If the shape it returns matches what you'd have guessed, great. If it doesn't, you've found something worth looking at.

Coda

The simple counter rule was meant to be the warm-up. Something too trivial to score, before testing things that actually mattered. It ended up being the whole study, which was a fun surprise.

One of the five most capable language models in the world will not, by default, hold "STATUS: 1, STATUS: 2, STATUS: 3" across a conversation it's otherwise perfectly competent in. The same model with one extra sentence in the initial user message holds the rule for 2010 consecutive turns without a single violation. The difference between "this model is broken on long-format work" and "this model is excellent on long-format work if you prompt it slightly differently" is a single user-side sentence.

I don't know what's special about Sonnet 4.6 here - why this model needs an opening-turn reinforcement that none of the other four do. I don't know if the same shape will appear in the next Anthropic release. I don't know why the cure works flawlessly on prefix rules and not at all on suffix rules. I'd like to know all three.

It goes to show that despite the billions of dollars invested into AI and its vast potential, there's still a lot of opportunity for solo-researchers and interested parties to do some work in the field. This may be useful, maybe it's not but it's been fun learning and trying to poke holes. I'm just a guy with a laptop; not a massive AI lab. I'd encourage others to try things out themselves (and poke holes in my work!)

If you build agents and you've never looked at your trajectories for compliance shape - not aggregate compliance rate, but the per-trajectory pattern that gets averaged away - you're probably missing the failure mode that matters.

Methods & reproduction details

All code, raw pilot data, and reproduction instructions: github.com/ruairidhwm/halftrace (opens in a new tab). The diagnostic tool is on PyPI: pip install halftrace.

Models: claude-opus-4-7, claude-sonnet-4-6, claude-haiku-4-5, gpt-4.1, gpt-4o. Latest stable versions at time of testing.
N values: {5, 10, 25, 35, 50, 70, 100, 200}.
Reps: 10 per cell for Sonnet across the board; 10 for the other four at headline cells (N=25, N=100), 5 elsewhere. With 5 reps × 1.0 you rule out a true failure rate above ~45% at 95% confidence; with 10 reps × 1.0 you rule out above ~25%.
Task: find_and_synthesise - N lookups via a lookup tool plus one submit. Codeword planted on the first lookup, recall question on the last. parallel_tool_calls=False on every run; without this, the N axis collapses because Sonnet batches all N lookups into a single parallel tool_use response.
Probes: five total - state_amnesia, instruction_decay, tool_repetition, narration_substitution, premature_termination. The fifth ships with a second task (find_max); Sonnet 4.6 doesn't take the bait there either.
Total spend: ~$60 across atlas, mechanism investigation, and the long-N rescue experiments combined - 270 trajectories total. Per-trajectory cost at N=200 with prefix caching: ~$0.45 on Sonnet, ~$2.25 on Opus.
Pre-registration: HYPOTHESES.md (opens in a new tab), unchanged since before the pilots, so the divergence from prediction is visible.
Full per-cell data, every script, complete cost ledger: RESULTS.md (opens in a new tab).

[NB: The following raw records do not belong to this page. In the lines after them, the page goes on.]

import Summits.MatrixMultiplication.OmegaCensus.SmallFormats.MatMul22nRankGF7Slack6FlatMain
import HarnessLib

/-!
# ω-census family (a): slack-6 certificate replay — MAIN CHECK (bucket completeness + level-1 expansion), file 55 of 114

Cell `pub-omega` (unit `pub-omega-tensor-g18`, `pub-omega-tensor-g19`), topic `Summits/MatrixMultiplication/OmegaCensus` (sub-folder `SmallFormats`).
Framing (verbatim): lottery ticket; floor = certified bounds/negative ranges. HONEST FRAMING: machine-generated kernel replay
(`pub-omega-tensor-g19/code/py/gen6_runs19.py`, from tensor g18's `gen6_runs18.py`): `LanesOK6 h 0 3692` (every lane of the total plane passes `laneOK6`) for the elements `160 ≤ h < 163` of `PGL₂(7)` (lane pieces `mainOK6K` (flat lane checker, literal plane) of ≤ 2400 level-1 loop nodes, 2853 in this file, glued by `lanesOK6_of_piece` / `lanesOK6_append`). Soundness is in `MatMul22nRankGF7Slack6SearchSound` /
`MatMul22nRankGF7Slack6SearchFinal`; nothing here is progress on `ω`.
-/

namespace Summit.MatrixMultiplication.OmegaCensus.SmallFormats

set_option Elab.async false

set_option maxRecDepth 100000 in
set_option maxHeartbeats 400000000 in
/-- Element `160`: lanes `0 ≤ c < 3692` of the total plane pass (949 level-1 loop search nodes). -/
theorem mainOK6K_160_0 : mainOK6K 160 0 3692 = true := by decide +kernel

/-- **All 3 692 lanes of element `160` pass** (1 pieces; 949 loop search nodes). -/
theorem lanesOK6_h160 : LanesOK6 160 0 3692 := (lanesOK6_of_pieceK mainOK6K_160_0)

set_option maxRecDepth 100000 in
set_option maxHeartbeats 400000000 in
/-- Element `161`: lanes `0 ≤ c < 3692` of the total plane pass (949 level-1 loop search nodes). -/
theorem mainOK6K_161_0 : mainOK6K 161 0 3692 = true := by decide +kernel

/-- **All 3 692 lanes of element `161` pass** (1 pieces; 949 loop search nodes). -/
theorem lanesOK6_h161 : LanesOK6 161 0 3692 := (lanesOK6_of_pieceK mainOK6K_161_0)

set_option maxRecDepth 100000 in
set_option maxHeartbeats 400000000 in
/-- Element `162`: lanes `0 ≤ c < 3692` of the total plane pass (955 level-1 loop search nodes). -/
theorem mainOK6K_162_0 : mainOK6K 162 0 3692 = true := by decide +kernel

/-- **All 3 692 lanes of element `162` pass** (1 pieces; 955 loop search nodes). -/
theorem lanesOK6_h162 : LanesOK6 162 0 3692 := (lanesOK6_of_pieceK mainOK6K_162_0)

/-- **MAIN CHECK lanes for `160 ≤ · < 163`** (this file). -/
theorem lanesOK6_runM_55 : ∀ x, 160 ≤ x → x < 163 → LanesOK6 x 0 3692 := by
  intro x _h1 h2
  by_cases g161 : x < 161
  · have e : x = 160 := by omega
    subst e; exact lanesOK6_h160
  by_cases g162 : x < 162
  · have e : x = 161 := by omega
    subst e; exact lanesOK6_h161
  have e : x = 162 := by omega
  subst e; exact lanesOK6_h162

end Summit.MatrixMultiplication.OmegaCensus.SmallFormats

Two methodological gotchas worth flagging for anyone running similar experiments:

Most published agent benchmarks don't force serial tool execution. Without parallel_tool_calls=False (or the Anthropic equivalent), trajectory length isn't being measured - the model collapses the trajectory into a single round trip.
At 3 reps per cell, bimodal data masquerades as smooth decay. I almost wrote up a "halftrace = 8.06" finding mid-pilot before extra reps revealed it was a lucky draw of three abandon-mode trajectories from a bimodal distribution. Five reps to spot bimodality, ten to estimate the rate stably.